• _GIVEN DATA_
/-! ### (a) The damped integrand is continuous on the CLOSED cube -/

/-- **Damping makes bounded integrands continuous up to the boundary.** If `g` is continuous on
the open cube and bounded there, then `damp g` (`= (g ∘ Θ) · ∏ θ'(vᵢ)` inside, `0` on the
boundary) is continuous on the closed cube. Proof: inside, a product of continuous functions
(`Θ` maps the open cube into itself); at a boundary point `v₀` some coordinate `v₀ i₀ ∈ {0,1}`, and
`|damp g v| ≤ |B| · 6^M · |θ'(v_{i₀})| → 0`. -/
theorem damped_continuousOn (g : (Fin M → ℝ) → ℝ) (B : ℝ) (hg : ContinuousOn g (openCube M))
    (hB : ∀ v ∈ openCube M, |g v| ≤ B) : ContinuousOn (damp g) (cube M) := by
  intro v₀ hv₀
  by_cases h : v₀ ∈ openCube M
  · -- interior point
    have hcont : ContinuousAt (fun v => g (dampMap v) * dampJac v) v₀ := by
      refine ContinuousAt.mul ?_ continuous_dampJac.continuousAt
      have hgat : ContinuousAt g (dampMap v₀) :=
        hg.continuousAt (isOpen_openCube.mem_nhds (dampMap_mem_openCube h))
      exact hgat.comp continuous_dampMap.continuousAt
    have heq : damp g =ᶠ[𝓝 v₀] fun v => g (dampMap v) * dampJac v := by
      filter_upwards [isOpen_openCube.mem_nhds h] with v hv
      simp [damp, hv]
    exact (hcont.congr heq.symm).continuousWithinAt
  · -- boundary point: some coordinate is `0` or `1`
    have h' : ¬ ∀ i, v₀ i ∈ Ioo (0:ℝ) 1 := fun hall => h (fun i _ => hall i)
    obtain ⟨i₀, hi₀⟩ := not_forall.mp h'
    have hzero : kstepDeriv (v₀ i₀) = 0 := kstepDeriv_eq_zero_of_not_mem (hv₀ i₀ (mem_univ _)) hi₀
    have hval : damp g v₀ = 0 := by simp [damp, h]
    -- the bound `‖damp g v‖ ≤ |B| * 6^M * |θ'(v i₀)|` on the closed cube
    have hbound : ∀ v ∈ cube M, ‖damp g v‖ ≤ |B| * 6 ^ M * |kstepDeriv (v i₀)| := by
      intro v hv
      rw [Real.norm_eq_abs]
      by_cases hv' : v ∈ openCube M
      · have h1 : |g (dampMap v)| ≤ |B| := (hB _ (dampMap_mem_openCube hv')).trans (le_abs_self B)
        have h2 : |dampJac v| ≤ 6 ^ M * |kstepDeriv (v i₀)| := abs_dampJac_le hv i₀
        have hrw : damp g v = g (dampMap v) * dampJac v := by simp [damp, hv']
        rw [hrw, abs_mul]
        calc |g (dampMap v)| * |dampJac v| ≤ |B| * (6 ^ M * |kstepDeriv (v i₀)|) :=
              mul_le_mul h1 h2 (abs_nonneg _) (abs_nonneg _)
          _ = |B| * 6 ^ M * |kstepDeriv (v i₀)| := by ring
      · have hrw : damp g v = 0 := by simp [damp, hv']
        rw [hrw, abs_zero]
        positivity
    -- the majorant tends to `0` at `v₀` within the cube
    have hmaj : Tendsto (fun v : Fin M → ℝ => |B| * 6 ^ M * |kstepDeriv (v i₀)|) (𝓝[cube M] v₀)
        (𝓝 0) := by
      have hc : Continuous fun v : Fin M → ℝ => |B| * 6 ^ M * |kstepDeriv (v i₀)| :=
        continuous_const.mul ((continuous_kstepDeriv.comp (continuous_apply i₀)).abs)
      have := hc.continuousAt (x := v₀)
      rw [ContinuousAt, hzero, abs_zero, mul_zero] at this
      exact this.mono_left nhdsWithin_le_nhds
    rw [ContinuousWithinAt, hval]
    exact squeeze_zero_norm' (eventually_nhdsWithin_of_forall hbound) hmaj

• _EXERCISE GOAL_
Gather, from the listing above, every line carrying the word "hgat".

• _FINAL ANSWER_
      have hgat : ContinuousAt g (dampMap v₀) :=
      exact hgat.comp continuous_dampMap.continuousAt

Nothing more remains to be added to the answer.